Baggage, seat selection, lounge access, upgrades and other extras could eventually receive their own context-sensitive prices. Amadeus already offers related technology for ancillary pricing and says its platform can extend toward broader offer optimization.
That is where this gets more interesting—and probably more controversial. A traveler could receive a highly relevant bundle at a fair price. Or airline shopping could become harder to compare because offers constantly change between channels and customers. Both outcomes are possible.
What the Amadeus Rollout Means for Passengers
Passengers may notice fewer dramatic jumps between one fare and the next as SAS expands the system. They may also see ticket prices change more often.
Continuous pricing creates more available price points, but it does not make airfares stable. The price can still rise when demand increases. It may fall when a flight is selling slowly. The difference is that those movements can happen in smaller increments.

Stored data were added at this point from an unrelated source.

import Literature.NumberTheory.DiophantineGeometry.ConductorAdditiveProofs
import Literature.NumberTheory.DiophantineGeometry.ConductorRadicalProofs
import Literature.NumberTheory.DiophantineGeometry.MinimalDiscriminantProofs
import Literature.NumberTheory.DiophantineGeometry.MinimalDiscriminantNormProofs
import Literature.NumberTheory.DiophantineGeometry.TateAlgorithmProofs
import Literature.NumberTheory.DiophantineGeometry.TateAlgorithmOrdDiscriminant
import Literature.NumberTheory.DiophantineGeometry.ConductorExponentLeTwoProofs
import Literature.NumberTheory.DiophantineGeometry.AbcWave0
import Literature.RingTheory.DiscreteValuationRing.AdicCompletionResidueField
import Mathlib.NumberTheory.NumberField.Completion.FinitePlace
import Mathlib.NumberTheory.NumberField.Ideal.Basic
import HarnessLib

/-!
# `abc ⟹ Szpiro` over a number field, I: local minimality and valuation bookkeeping

Companion PROOF file (theorems only, no definitions) of `Literature.NumberTheory.EllipticCurves.Szpiro`
(`SzpiroConjectureOver K`, Silverman ATAEC Conj. IV.10.6) preparing the prime-by-prime form of
Silverman, *The Arithmetic of Elliptic Curves* (2nd ed. 2009), Prop. VIII.11.5(b) «abc implies Szpiro»
with Exercise 8.21, over an arbitrary number field `K` (where no global minimal model need exist, so
everything is read off the LOCAL minimal model `W.localMinimalIntegralModel v` over
`O_v = v.adicCompletionIntegers K`):

* `WeierstrassCurve.smul_eq_shortModel`: the change of variables `u = e/6`, `r = −b₂/12`, `s = −a₁/2`,
  `t = −a₃/2 + a₁ b₂/24` to `y² = x³ − 27 c₄/e⁴ x − 54 c₆/e⁶` (AEC III.1), over any field of
  characteristic `0`;
* `WeierstrassCurve.valued_six_le_of_isMinimal`: for a MINIMAL equation over `K_v`, integrality of that
  model forces `|6|_v ≤ |e|_v` (AEC VII.1, definition of minimality);
* `WeierstrassCurve.localMinimal_ord_c₄_c₆_lt`: hence `ord_v c₄ < 4 ord_v 6 + 4` or
  `ord_v c₆ < 6 ord_v 6 + 6` on the local minimal model (AEC VII.1 Rmk 1.1 / Ex. 8.21, uniformly in the
  residue characteristic);
* `WeierstrassCurve.algebraMap_c₄_cube_div`, `…c₆_sq_div`: `c₄³/(1728Δ) = j/1728` and `c₆²/(1728Δ)` are
  computed in `K_v` on the local minimal model;
* `SzpiroLocal.szpiro_local_core`: the integer inequality behind Ex. 8.21 (all reduction types),
  checked by linear arithmetic; `SzpiroLocal.log_max_one_finitePlace`: `log⁺‖y‖_v = max(0,k)·log N(v)`
  when `v(y) = exp k`.

## References

* J. H. Silverman, *The Arithmetic of Elliptic Curves*, GTM 106, 2nd ed. 2009, III.1, VII.1 (Rmk 1.1),
  VIII.11 Prop. 11.5(b), Ex. 8.21. [SilvermanAEC2009]
* J. H. Silverman, *Advanced Topics in the Arithmetic of Elliptic Curves*, GTM 151, 1994, IV.10
  (Conj. 10.6). [Silverman1994]
-/

open IsDedekindDomain NumberField

namespace WeierstrassCurve

section ShortModel

variable {L : Type*} [Field L] [CharZero L]

/-- **The passage to `y² = x³ − 27 c₄ x − 54 c₆`, rescaled by `e`** (Silverman AEC III.1): over a
field of characteristic `0`, the change of variables `u = e/6`, `r = −b₂/12`, `s = −a₁/2`,
`t = −a₃/2 + a₁ b₂/24` carries `X` to `y² = x³ − (27 c₄/e⁴) x − 54 c₆/e⁶`.
[cite: SilvermanAEC2009, III.1 (PDF p. 49)] -/
theorem smul_eq_shortModel (X : WeierstrassCurve L) {e : L} (he : e ≠ 0) :
    (⟨Units.mk0 (e / 6) (div_ne_zero he (by exact_mod_cast (by norm_num : (6:ℕ) ≠ 0))),
        -X.b₂ / 12, -X.a₁ / 2, -X.a₃ / 2 + X.a₁ * X.b₂ / 24⟩ : VariableChange L) • X =
      (⟨0, 0, 0, -27 * X.c₄ / e ^ 4, -54 * X.c₆ / e ^ 6⟩ : WeierstrassCurve L) := by
  ext
  · simp only [variableChange_a₁, Units.val_inv_eq_inv_val, Units.val_mk0]
    field_simp
    ring
  · simp only [variableChange_a₂, Units.val_inv_eq_inv_val, Units.val_mk0, WeierstrassCurve.b₂]
    field_simp
    ring
  · simp only [variableChange_a₃, Units.val_inv_eq_inv_val, Units.val_mk0, WeierstrassCurve.b₂]
    field_simp
    ring
  · simp only [variableChange_a₄, Units.val_inv_eq_inv_val, Units.val_mk0, WeierstrassCurve.b₂,
      WeierstrassCurve.c₄, WeierstrassCurve.b₄]
    field_simp
    ring
  · simp only [variableChange_a₆, Units.val_inv_eq_inv_val, Units.val_mk0, WeierstrassCurve.b₂,
      WeierstrassCurve.c₆, WeierstrassCurve.b₄, WeierstrassCurve.b₆]
    field_simp
    ring

end ShortModel

section MinimalBound

variable {A : Type*} [CommRing A] [IsDedekindDomain A] {K : Type*} [Field K] [CharZero K]
  [Algebra A K] [IsFractionRing A K] (v : HeightOneSpectrum A)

Amadeus argues that smoother pricing can build traveler confidence by making fare changes feel less abrupt. Travelers will probably judge it more simply: Did they get a reasonable price without feeling pushed around by the booking system? That answer will vary from one search to another.
AI Pricing Becomes a Real Airline Business Tool
Airlines have talked about AI for years, often through chatbots, customer service pilots and broad digital transformation plans. This deployment feels more concrete.
SAS has connected AI directly to a core revenue decision and already attached a performance figure to it. An average increase above 3% is not a vague promise about future efficiency. It is a business result, even if the full data behind that result has not been published. The airline is now taking that model across its network.
For Amadeus, the SAS rollout gives its pricing technology another large airline case study. For SAS, it offers a way to squeeze more value from each shopping session without forcing revenue teams to manually chase every change in demand. For passengers, the experience may become smoother. The price itself? That will continue to move.